Massin avait 70 ans passés quand il se convertit à l’informatique. Il acheta un Mac et les logiciels qui convenaient alors à tout graphiste digne de ce nom dans ces années 1995 qui découvraient à peine les joies logicielles : Photoshop, Illustrator et Quark Xpress. InDesign n’existait pas encore.
Toute sa carrière, Massin l’avait passée à concevoir des maquettes sur papier calque, reproduisant la typographie par un procédé extraordinaire : la décalcomanie. Il fallait alors commander des planches typographiques, les choisir et gratter chaque lettre pour qu’elle reproduise sur le calque le lettrage parfait.
Massin m’expliquait qu’en 1964 lorsqu’il mit en page la Cantatrice chauve d’Eugène Ionesco (une mise en page qui demeure, aux yeux de beaucoup, comme une référence indépassable), il voulait, sur certaines pages, une typographie extensible. Que fit-il ? Il se livra à quelques essais, en faisant varier la taille des caractères qu’il décalcomaniait sur son calque. Puis, idée de génie ! Il alla à la pharmacie du coin, revint à la maison avec une quantité de ce qu’on appelait encore des « capotes anglaises » et pratiqua sur elles des décalcomanies qu’il punaisa sur la page, avant de les coller. Comme il faut s’imaginer Sisyphe heureux, il faut s’imaginer l’une des plus belles mises en page de tous les temps avoir été élaborée à l’aide de préservatifs.
Trente ans plus tard, Massin ouvrait, pour la première fois, Illustrator et découvrait les courbes de Bézier. Ce qu’il avait conçu en 1964 devenait désormais possible quasi instantanément, sans même avoir besoin d’aller acheter des capotes à la pharmacie.

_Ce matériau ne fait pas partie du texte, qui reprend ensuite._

import Literature.NumberTheory.LFunctions.ConreyIwaniec2002Corollary63Large
import Literature.NumberTheory.LFunctions.ConreyIwaniec2002WeakCascadeOfProp81
import Literature.NumberTheory.LFunctions.DedekindCloseZeroDoorOfProp81
import HarnessLib

/-!
# Conrey–Iwaniec (2002): the §§9–10 chain from Proposition 8.1 restricted to CLOSE companions

Conrey–Iwaniec, *Spacing of zeros of Hecke L-functions and the class number problem*, Acta Arith.
103 (2002) [held text `paper:arxiv-math_0111012`, p0017–p0020].

The tree derives Proposition 9.1, the principal estimate (9.12) (weak exponent `(log q)^{7/2}`),
Proposition 10.1-weak, Corollary 10.2, Theorem 1.1-weak, `L(1,χ) ≥ (log q)^{−67}`, Corollary 1.3
(odd, `−19`) and the Dedekind-close-zero door `¼(log q)^{−(4A+19)}` from ONE binder: Proposition 8.1
(8.10) for `1`-spaced `S ⊂ (T,2T]`, `q^65 ≤ T`, `e^{(log q)²} ≤ T`, with UNRESTRICTED companions
`t′ : ℝ → ℝ` (`ConreyIwaniec2002.prop91_large_of_prop81_large`, `corollary102_of_prop81_large`, …).

THIS FILE re-threads the same chain from the binder in the range of the PRINTED PROOF of (8.10):
**companions with `|t′(t) − t| ≤ 1` and `q^66 ≤ T`** (the §8 argument via (7.23) is a
close-companion argument — Lemma 7.4 (7.25) concerns `s′` near `s` — and its sums `A_{13}, A_{23},
A_{33}` are estimated through Proposition 5.4, whose kernel `K(t/T) ≥ 1` on `[T/2, 3T]` brings in
Proposition 6.4 (6.52) at `T/2`; honest threshold `2q^65`, here `q^66`). NOTHING DOWNSTREAM CHANGES:
* Proposition 9.1 follows from Proposition 8.1 point set by point set and companion map by companion
  map (`prop91_close_of`: the tree's `prop91_large_of'` verbatim with the two hypotheses threaded);
* in the per-segment estimate the points with a FAR companion are trivial:
  `|sinc((t − t′) log t)| ≤ 1/(|t − t′| log t) ≤ 1/log T` (`sincTerm_le_inv_log`), so they contribute
  `≤ 2T/log T ≤ 2·T(log q)^6/log T`; the points with a close companion form a dyadic point set to
  which the printed argument applies (`perSegmentBound_close_of`, constant `132 + …` for `130 + …`);
* the dyadic union is the tree's (`principalEstimate_close_of` has the conclusion of
  `principalEstimate_of` VERBATIM — companions unrestricted, `T ≥ 2`).
Hence `corollary102_of_prop81_large_close`, `theorem11_weak_of_prop81_large_close`,
`proposition92_weak_of_prop81_large_close`, `proposition92_of_prop81_large_close (hLq)`,
`lOne_ge_log_pow_neg_67_of_prop81_large_close`, `corollary13_odd_weak_of_prop81_large_close`,
`lOne_lowerBound_of_dedekindCloseZero_of_prop81_large_close` — conclusions VERBATIM those of the
`_large` twins. All PROVED; no definition, no named fact introduced.

«The programme SEARCHES and TYPES; no claim about Landau–Siegel zeros, Theorems 1–2 of
arXiv:2211.02515 or a repaired Margin232 until a kernel theorem says so.»

## References
* [ConreyIwaniec2002] B. Conrey, H. Iwaniec, Acta Arith. 103 (2002) 259–312, arXiv:math/0111012:
  Lemma 7.4 (7.25), Proposition 5.4 (5.18)–(5.19), Proposition 8.1 (8.10), §9 (9.7)–(9.12), §10.
-/

noncomputable section
/-
Copyright (c) 2026. Released under Apache 2.0 license.
-/
import Literature.NumberTheory.Automorphic.UnboundedDenominatorsInvariantHomPrimePow
import HarnessLib

/-!
# The invariant form of CDT Cor. 4.5.3 at `2`-power depth: the top layer

`2`-adic analogue of `UnboundedDenominatorsInvariantHomLayerCentral` for the layer `Γ(M)/Γ(2M) ≅ 𝔰𝔩₂(𝔽₂)`
(`M` even).  For an `SL₂(ℤ)`-conjugation-invariant `θ : Γ(2M) → Q`:

* `map_commutatorElement_top_eq_one_of_two` — if `θ` kills the single commutator
  `ω₀ = [T^M, S T^M S⁻¹]`, then `θ` kills all of `[Γ(M), Γ(M)]` (the image of the top layer in `SL₂(ℤ)/K_θ`
  is abelian): the coinvariants of `Λ²𝔰𝔩₂(𝔽₂)` under `SL₂(𝔽₂)` are spanned by `E ∧ F`;
* `map_omega_eq_one_of_four_dvd` — if `4 ∣ M`, `θ` does kill `ω₀` (`T^M` is the square of `T^{M/2}` and
  `[A², f] = [A, f²]` for a central `[A, f]`).

For `M ≡ 2 (mod 4)` the class of `ω₀` is Beyl's `ℤ/2` ([Beyl1986]) and need not die.
[cite: CalegariDimitrovTang2025, Corollary 4.5.3] [cite: Beyl1986, Theorem]
-/

open scoped MatrixGroups commutatorElement

namespace Literature.NumberTheory.Automorphic

namespace UnboundedDenominators

open CongruenceSubgroup Matrix.SpecialLinearGroup ModularGroup

variable {Q : Type*} [CommGroup Q]

/-- `Γ(L) ≤ Γ(M)` for `M ∣ L`. [folklore] -/
private theorem Gamma_le_Gamma_of_dvd₁₃ {M L : ℕ} (h : M ∣ L) : Gamma L ≤ Gamma M := by
  intro γ hγ
  obtain ⟨h00, h01, h10, h11⟩ := Gamma_mem.mp hγ
  have cast_eq : ∀ a : ℤ, ((a : ZMod L).cast : ZMod M) = (a : ZMod M) := fun a ↦
    ZMod.cast_intCast h a
  rw [Gamma_mem]
  refine ⟨?_, ?_, ?_, ?_⟩
  · rw [← cast_eq, h00, ZMod.cast_one h]
  · rw [← cast_eq, h01, ZMod.cast_zero]
  · rw [← cast_eq, h10, ZMod.cast_zero]
  · rw [← cast_eq, h11, ZMod.cast_one h]

/-- `T^M ∈ Γ(M)`. [folklore] -/
private theorem T_pow_mem_Gamma₃ (M : ℕ) : T ^ M ∈ Gamma M := by
  have := ModularGroup_T_pow_mem_Gamma (M : ℤ) (M : ℤ) (dvd_refl _)
  rwa [zpow_natCast, Int.natAbs_natCast] at this

/-- `[Γ(M), Γ(M)] ⊆ Γ(2M)` for even `M`. [folklore] [cite: CalegariDimitrovTang2025, §4.5] -/
theorem commutatorElement_mem_Gamma_two_mul {M : ℕ} (hM2 : 2 ∣ M) {x y : SL(2, ℤ)} (hx : x ∈ Gamma M)
    (hy : y ∈ Gamma M) : ⁅x, y⁆ ∈ Gamma (M * 2) :=
  Gamma_le_Gamma_of_dvd₁₃ (mul_dvd_mul_left M hM2) (commutatorElement_mem_Gamma_mul_of_mem hx hy)

/-- **The top `2`-adic layer is abelian modulo `K_θ` once `θ` kills `ω₀ = [T^M, S T^M S⁻¹]`** (`M` even).
[cite: CalegariDimitrovTang2025, Corollary 4.5.3] [cite: Beyl1986, Theorem] -/
theorem map_commutatorElement_top_eq_one_of_two {M : ℕ} (hM : M ≠ 0) (hM2 : 2 ∣ M)
    (θ : Gamma (M * 2) →* Q)
    (hθ : ∀ (g x : SL(2, ℤ)) (hx : x ∈ Gamma (M * 2)) (hgx : g * x * g⁻¹ ∈ Gamma (M * 2)),
      θ ⟨g * x * g⁻¹, hgx⟩ = θ ⟨x, hx⟩)
    (hω : θ ⟨⁅T ^ M, S * T ^ M * S⁻¹⁆, commutatorElement_mem_Gamma_two_mul hM2 (T_pow_mem_Gamma₃ M)
      ((Gamma_normal M).conj_mem _ (T_pow_mem_Gamma₃ M) S)⟩ = 1)
    {x y : SL(2, ℤ)} (hx : x ∈ Gamma M) (hy : y ∈ Gamma M) (hxy : ⁅x, y⁆ ∈ Gamma (M * 2)) :
    θ ⟨⁅x, y⁆, hxy⟩ = 1 := by
  classical
  haveI := ker_map_subtype_normal θ hθ
  haveI := Gamma_normal (M * 2)
  haveI := Gamma_normal M
  set K : Subgroup SL(2, ℤ) := θ.ker.map (Gamma (M * 2)).subtype with hKdef
  set π : SL(2, ℤ) →* SL(2, ℤ) ⧸ K := QuotientGroup.mk' K with hπ
  have hNA : Gamma (M * 2) ≤ Gamma M := Gamma_le_Gamma_of_dvd₁₃ (dvd_mul_right M 2)
  have hcommN : ∀ {u v : SL(2, ℤ)}, u ∈ Gamma M → v ∈ Gamma M → ⁅u, v⁆ ∈ Gamma (M * 2) :=
    fun {u v} hu hv ↦ commutatorElement_mem_Gamma_two_mul hM2 hu hv
  have hπone : ∀ (w : SL(2, ℤ)) (hw : w ∈ Gamma (M * 2)), π w = 1 → θ ⟨w, hw⟩ = 1 := by
    intro w hw h1
    rw [hπ, QuotientGroup.mk'_apply, QuotientGroup.eq_one_iff] at h1
    obtain ⟨_, h⟩ := (mem_ker_map_subtype_iff θ).mp h1
    exact h
  have hπone' : ∀ (w : SL(2, ℤ)) (hw : w ∈ Gamma (M * 2)), θ ⟨w, hw⟩ = 1 → π w = 1 := by
    intro w hw h
    rw [hπ, QuotientGroup.mk'_apply, QuotientGroup.eq_one_iff]
    exact (mem_ker_map_subtype_iff θ).mpr ⟨hw, h⟩
  have hcentralN : ∀ w ∈ Gamma (M * 2), ∀ g : SL(2, ℤ) ⧸ K, ⁅g, π w⁆ = 1 ∧ ⁅π w, g⁆ = 1 := by
    intro w hw g
    have hc' : π w ∈ Subgroup.center (SL(2, ℤ) ⧸ K) := mk_mem_center_of_mem_Gamma θ hθ hw
    have hc := Subgroup.mem_center_iff.mp hc'
    constructor
    · rw [commutatorElement_def, hc g]; group
    · rw [commutatorElement_def, ← hc g]; group
  have hcent : ∀ {u v : SL(2, ℤ)}, u ∈ Gamma M → v ∈ Gamma M →
      ⁅π u, π v⁆ ∈ Subgroup.center (SL(2, ℤ) ⧸ K) := fun {u v} hu hv ↦ by
    rw [← map_commutatorElement]
    exact (mk_mem_center_of_mem_Gamma θ hθ (hcommN hu hv) : π ⁅u, v⁆ ∈ Subgroup.center (SL(2, ℤ) ⧸ K))
  -- both-sided multiplicativity of `(u, v) ↦ [π u, π v]` on `Γ(M) × Γ(M)`
  have hRmul : ∀ {u v v' : SL(2, ℤ)}, u ∈ Gamma M → v ∈ Gamma M → v' ∈ Gamma M →
      ⁅π u, π (v * v')⁆ = ⁅π u, π v⁆ * ⁅π u, π v'⁆ := by
    intro u v v' hu hv hv'
    have hc := Subgroup.mem_center_iff.mp (hcent hu hv')
    rw [map_mul, show ⁅π u, π v * π v'⁆ = ⁅π u, π v⁆ * (π v * ⁅π u, π v'⁆ * (π v)⁻¹) by
      simp only [commutatorElement_def]; group, hc (π v), mul_inv_cancel_right]
  have hLmul : ∀ {u u' v : SL(2, ℤ)}, u ∈ Gamma M → u' ∈ Gamma M → v ∈ Gamma M →
      ⁅π (u * u'), π v⁆ = ⁅π u, π v⁆ * ⁅π u', π v⁆ := by
    intro u u' v hu hu' hv
    have hc := Subgroup.mem_center_iff.mp (hcent hu' hv)
    have hc' := Subgroup.mem_center_iff.mp (hcent hu hv)
    rw [map_mul, show ⁅π u * π u', π v⁆ = π u * ⁅π u', π v⁆ * (π u)⁻¹ * ⁅π u, π v⁆ by
      simp only [commutatorElement_def]; group, hc (π u), mul_inv_cancel_right]
    exact hc' _
  have hRzpow : ∀ {u v : SL(2, ℤ)}, u ∈ Gamma M → v ∈ Gamma M →
      ∀ k : ℤ, ⁅π u, π (v ^ k)⁆ = ⁅π u, π v⁆ ^ k := by
    intro u v hu hv k
    have hR : ∀ l : ℕ, ⁅π u, π (v ^ l)⁆ = ⁅π u, π v⁆ ^ l := by
      intro l
      induction l with
      | zero => simp
      | succ l ih => rw [pow_succ, hRmul hu (pow_mem hv l) hv, ih, pow_succ]
    rcases Int.eq_nat_or_neg k with ⟨l, rfl | rfl⟩
    · rw [zpow_natCast, zpow_natCast, hR]
    · rw [zpow_neg, zpow_natCast, zpow_neg, zpow_natCast, ← hR]
      have h1 := hRmul hu (inv_mem (pow_mem hv l)) (pow_mem hv l)
      rw [inv_mul_cancel, map_one, commutatorElement_one_right] at h1
      exact eq_inv_of_mul_eq_one_left h1.symm
  have hLzpow : ∀ {u v : SL(2, ℤ)}, u ∈ Gamma M → v ∈ Gamma M →
      ∀ k : ℤ, ⁅π (u ^ k), π v⁆ = ⁅π u, π v⁆ ^ k := by
    intro u v hu hv k
    have hL : ∀ l : ℕ, ⁅π (u ^ l), π v⁆ = ⁅π u, π v⁆ ^ l := by
      intro l
      induction l with
      | zero => simp
      | succ l ih => rw [pow_succ, hLmul (pow_mem hu l) hu hv, ih, pow_succ]
    rcases Int.eq_nat_or_neg k with ⟨l, rfl | rfl⟩
    · rw [zpow_natCast, zpow_natCast, hL]
    · rw [zpow_neg, zpow_natCast, zpow_neg, zpow_natCast, ← hL]
      have h1 := hLmul (inv_mem (pow_mem hu l)) (pow_mem hu l) hv
      rw [inv_mul_cancel, map_one, commutatorElement_one_left] at h1
      exact eq_inv_of_mul_eq_one_left h1.symm
  -- generators of the layer and the normal form
  set uE : SL(2, ℤ) := T ^ M with huE
  set uF : SL(2, ℤ) := S * uE * S⁻¹ with huF
  set uH : SL(2, ℤ) := T * uF * T⁻¹ with huH
  have mE : uE ∈ Gamma M := T_pow_mem_Gamma₃ M
  have mF : uF ∈ Gamma M := (Gamma_normal M).conj_mem _ mE S
  have mH : uH ∈ Gamma M := (Gamma_normal M).conj_mem _ mF T
  have t00 : ((T : SL(2, ℤ)) 0 0 : ℤ) = 1 := by simp [coe_T]
  have t01 : ((T : SL(2, ℤ)) 0 1 : ℤ) = 1 := by simp [coe_T]
  have t10 : ((T : SL(2, ℤ)) 1 0 : ℤ) = 0 := by simp [coe_T]
  have t11 : ((T : SL(2, ℤ)) 1 1 : ℤ) = 1 := by simp [coe_T]
  obtain ⟨Φ, -, -, -, P4, P5, P6, P7⟩ := exists_layerCoord_mul M 2 hM hM2
  have ΦE : Φ ⟨uE, mE⟩ = Multiplicative.ofAdd (0, 1, 0) := P5 mE
  have ΦF : Φ ⟨uF, mF⟩ = Multiplicative.ofAdd (0, 0, -1) := P6 mF
  have ΦH : Φ ⟨uH, mH⟩ = Multiplicative.ofAdd (-1, 1, -1) := by
    have h4 := P4 T uF mF mH 0 0 (-1) ΦF
    rw [t00, t01, t10, t11] at h4
    push_cast at h4
    exact h4.trans (congrArg _ (by decide))
  have hNF : ∀ u ∈ Gamma M, ∃ (i k l : ℤ) (γ : SL(2, ℤ)), γ ∈ Gamma (M * 2) ∧
      u = γ * (uH ^ i * uE ^ k * uF ^ l) := by
    intro u hu
    obtain ⟨i, k, l, hmem⟩ := P7 uH uE uF mH mE mF ΦH ΦE ΦF u hu
    exact ⟨i, k, l, u * (uH ^ i * uE ^ k * uF ^ l)⁻¹, hmem, by group⟩
  -- `c₀ = [ê, f̂] = 1`
  have hc0 : ⁅π uE, π uF⁆ = 1 := by
    rw [← map_commutatorElement]
    exact hπone' _ (hcommN mE mF) hω
  -- `[ê, ·]` kills the layer
  have hE1 : ∀ v ∈ Gamma M, ⁅π uE, π v⁆ = 1 := by
    intro v hv
    obtain ⟨i, k, l, γ, hγ, hveq⟩ := hNF v hv
    have hγ' : γ ∈ Gamma M := hNA hγ
    have m1 : uH ^ i ∈ Gamma M := zpow_mem mH i
    have m2 : uE ^ k ∈ Gamma M := zpow_mem mE k
    have m3 : uF ^ l ∈ Gamma M := zpow_mem mF l
    have vE : ⁅π uE, π uE⁆ = 1 := commutatorElement_self _
    have vH : ⁅π uE, π uH⁆ = 1 := by
      calc ⁅π uE, π uH⁆ = π T * ⁅π (T⁻¹ * uE * T), π uF⁆ * (π T)⁻¹ := by
            rw [huH]; simp only [map_mul, map_inv, commutatorElement_def]; group
        _ = π T * ⁅π uE, π uF⁆ * (π T)⁻¹ := by
            rw [show T⁻¹ * uE * T = uE by
              rw [huE, ((Commute.refl T).inv_left.pow_right M).eq, inv_mul_cancel_right]]
        _ = 1 := by rw [hc0, mul_one, mul_inv_cancel]
    rw [hveq, hRmul mE hγ' (mul_mem (mul_mem m1 m2) m3), (hcentralN γ hγ _).1, one_mul,
      hRmul mE (mul_mem m1 m2) m3, hRmul mE m1 m2, hRzpow mE mH i, hRzpow mE mE k, hRzpow mE mF l, vH, vE,
      hc0, one_zpow, one_zpow, one_zpow, mul_one, mul_one]
  have hF1 : ∀ v ∈ Gamma M, ⁅π uF, π v⁆ = 1 := by
    intro v hv
    have hSv : S⁻¹ * v * S ∈ Gamma M := by simpa using (Gamma_normal M).conj_mem v hv S⁻¹
    calc ⁅π uF, π v⁆ = π S * ⁅π uE, π (S⁻¹ * v * S)⁆ * (π S)⁻¹ := by
          rw [huF]; simp only [map_mul, map_inv, commutatorElement_def]; group
      _ = 1 := by rw [hE1 _ hSv, mul_one, mul_inv_cancel]
  have hH1 : ∀ v ∈ Gamma M, ⁅π uH, π v⁆ = 1 := by
    intro v hv
    have hTv : T⁻¹ * v * T ∈ Gamma M := by simpa using (Gamma_normal M).conj_mem v hv T⁻¹
    calc ⁅π uH, π v⁆ = π T * ⁅π uF, π (T⁻¹ * v * T)⁆ * (π T)⁻¹ := by
          rw [huH]; simp only [map_mul, map_inv, commutatorElement_def]; group
      _ = 1 := by rw [hF1 _ hTv, mul_one, mul_inv_cancel]
  -- conclusion by the normal form of `x`
  obtain ⟨i, k, l, γ, hγ, hxeq⟩ := hNF x hx
  have m1 : uH ^ i ∈ Gamma M := zpow_mem mH i
  have m2 : uE ^ k ∈ Gamma M := zpow_mem mE k
  have m3 : uF ^ l ∈ Gamma M := zpow_mem mF l
  have hfinal : ⁅π x, π y⁆ = 1 := by
    rw [hxeq, hLmul (hNA hγ) (mul_mem (mul_mem m1 m2) m3) hy, (hcentralN γ hγ _).2, one_mul,
      hLmul (mul_mem m1 m2) m3 hy, hLmul m1 m2 hy, hLzpow mH hy i, hLzpow mE hy k, hLzpow mF hy l,
      hH1 y hy, hE1 y hy, hF1 y hy, one_zpow, one_zpow, one_zpow, mul_one, mul_one]
  apply hπone
  rw [map_commutatorElement, hfinal]

/-- **For `4 ∣ M`, `θ` kills `ω₀ = [T^M, S T^M S⁻¹]`**: `T^M = A²` with `A = T^{M/2}`, and
`θ([A², f]) = θ([A, f])² = θ([A, f²]) = 1` since `[A, f] ∈ Γ(2M)` is central and `f² ∈ Γ(2M)`.
[cite: CalegariDimitrovTang2025, Corollary 4.5.3] [cite: Beyl1986, Theorem] -/
theorem map_omega_eq_one_of_four_dvd {M : ℕ} (hM4 : 4 ∣ M) (θ : Gamma (M * 2) →* Q)
    (hθ : ∀ (g x : SL(2, ℤ)) (hx : x ∈ Gamma (M * 2)) (hgx : g * x * g⁻¹ ∈ Gamma (M * 2)),
      θ ⟨g * x * g⁻¹, hgx⟩ = θ ⟨x, hx⟩)
    (h : ⁅T ^ M, S * T ^ M * S⁻¹⁆ ∈ Gamma (M * 2)) : θ ⟨⁅T ^ M, S * T ^ M * S⁻¹⁆, h⟩ = 1 := by
  obtain ⟨c, hc⟩ := hM4
  haveI := Gamma_normal (M * 2)
  haveI := Gamma_normal M
  set A : SL(2, ℤ) := T ^ (2 * c) with hA
  set f : SL(2, ℤ) := S * T ^ M * S⁻¹ with hf
  have hAM : A * A = T ^ M := by rw [hA, ← pow_add, hc]; ring_nf
  have mA : A ∈ Gamma (2 * c) := T_pow_mem_Gamma₃ _
  have mf : f ∈ Gamma M := (Gamma_normal M).conj_mem _ (T_pow_mem_Gamma₃ M) S
  -- `[A, f] ∈ Γ(2M)` since `2c · M` is a multiple of `2M`
  have hAf : ⁅A, f⁆ ∈ Gamma (M * 2) :=
    Gamma_le_Gamma_of_dvd₁₃ ⟨c, by rw [hc]; ring⟩ (commutatorElement_mem_Gamma_mul_of_mem mA mf)
  have hf2 : f * f ∈ Gamma (M * 2) := by
    rw [hf, show S * T ^ M * S⁻¹ * (S * T ^ M * S⁻¹) = S * (T ^ M * T ^ M) * S⁻¹ by group, ← pow_add,
      ← mul_two]
    exact (Gamma_normal _).conj_mem _ (T_pow_mem_Gamma₃ _) S
  have h1 : ⁅A * A, f⁆ = A * ⁅A, f⁆ * A⁻¹ * ⁅A, f⁆ := by simp only [commutatorElement_def]; group
  have h2 : ⁅A, f * f⁆ = ⁅A, f⁆ * (f * ⁅A, f⁆ * f⁻¹) := by simp only [commutatorElement_def]; group
  have hAfc : A * ⁅A, f⁆ * A⁻¹ ∈ Gamma (M * 2) := (Gamma_normal _).conj_mem _ hAf A
  have hffc : f * ⁅A, f⁆ * f⁻¹ ∈ Gamma (M * 2) := (Gamma_normal _).conj_mem _ hAf f
  have hAf2 : ⁅A, f * f⁆ ∈ Gamma (M * 2) := by rw [h2]; exact mul_mem hAf hffc
  have e1 : θ ⟨⁅T ^ M, S * T ^ M * S⁻¹⁆, h⟩ = θ ⟨⁅A, f⁆, hAf⟩ * θ ⟨⁅A, f⁆, hAf⟩ := by
    have hval : ⁅T ^ M, f⁆ = A * ⁅A, f⁆ * A⁻¹ * ⁅A, f⁆ := by rw [← hAM]; exact h1
    have : (⟨⁅T ^ M, S * T ^ M * S⁻¹⁆, h⟩ : Gamma (M * 2)) =
        ⟨A * ⁅A, f⁆ * A⁻¹, hAfc⟩ * ⟨⁅A, f⁆, hAf⟩ := Subtype.ext hval
    rw [this, map_mul, hθ A _ hAf hAfc]
  have e2 : θ ⟨⁅A, f * f⁆, hAf2⟩ = θ ⟨⁅A, f⁆, hAf⟩ * θ ⟨⁅A, f⁆, hAf⟩ := by
    have : (⟨⁅A, f * f⁆, hAf2⟩ : Gamma (M * 2)) = ⟨⁅A, f⁆, hAf⟩ * ⟨f * ⁅A, f⁆ * f⁻¹, hffc⟩ :=
      Subtype.ext h2
    rw [this, map_mul, hθ f _ hAf hffc]
  have e3 : θ ⟨⁅A, f * f⁆, hAf2⟩ = 1 := by
    have hc1 : A * (f * f) * A⁻¹ ∈ Gamma (M * 2) := (Gamma_normal _).conj_mem _ hf2 A
    have hval : ⁅A, f * f⁆ = A * (f * f) * A⁻¹ * (f * f)⁻¹ := commutatorElement_def A (f * f)
    have : (⟨⁅A, f * f⁆, hAf2⟩ : Gamma (M * 2)) = ⟨A * (f * f) * A⁻¹, hc1⟩ * ⟨f * f, hf2⟩⁻¹ :=
      Subtype.ext hval
    rw [this, map_mul, map_inv, hθ A _ hf2 hc1, mul_inv_cancel]
  rw [e1, ← e2, e3]

end UnboundedDenominators

end Literature.NumberTheory.Automorphic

En réalité, l’informatisation du graphisme, via l’apparition de logiciels puissants, rendait désormais tout possible. Seulement, le possible est-il souhaitable ? Non, répondait Massin. Il me disait que le « metteur en page » (il préférait ce terme à celui de graphiste, qui ne veut rien dire ; en revanche, il existe des « metteurs en page » comme il existe des metteurs en scène) devait toujours rester le seul maître à bord, avec sa culture, ses références, son intelligence. En un mot : utiliser toujours le logiciel, plutôt qu’il ne vous utilise.
Massin poursuivait : « L’informatisation induit une standardisation. Les graphistes vont désormais faire les mêmes mises en page, qu’ils soient à New York, Paris, Vladivostok, Tokyo ou Sydney. Ils vont placer les mêmes zigouigouis partout, les mêmes effets Waouh partout en oubliant les principes mêmes de la mise en page : simplicité et lisibilité. Parce qu’ils auront oublié qu’ils sont les maîtres de la machine. Le progrès technique doit être au service de l’Homme. Pas l’inverse. Quand Francesco Griffo mit au point l’italique dans les années 1490 à Venise, son commanditaire Aldo Manuce s’empressa de publier des livres entiers composés en italique. Sauf que l’italique ne convient pas à l’œil humain plus de trois lignes. Ce fut un grand fiasco. »
Massin est mort en 2020. Que penserait-il aujourd’hui de l’introduction de l’IA dans la suite Adobe ? Je crois qu’il n’y verrait pas que du mal. Je crois qu’il adhérerait même avec enthousiasme au détourage instantané – qui était une vraie condamnation aux travaux forcés et que l’IA exécute désormais promptement. Mais je pense aussi qu’il aurait une certaine méfiance sur ce qui fait, d’une mise en page, une création faite pour l’œil humain. Les logiciels doivent rester les outils des créateurs. Jamais l’inverse.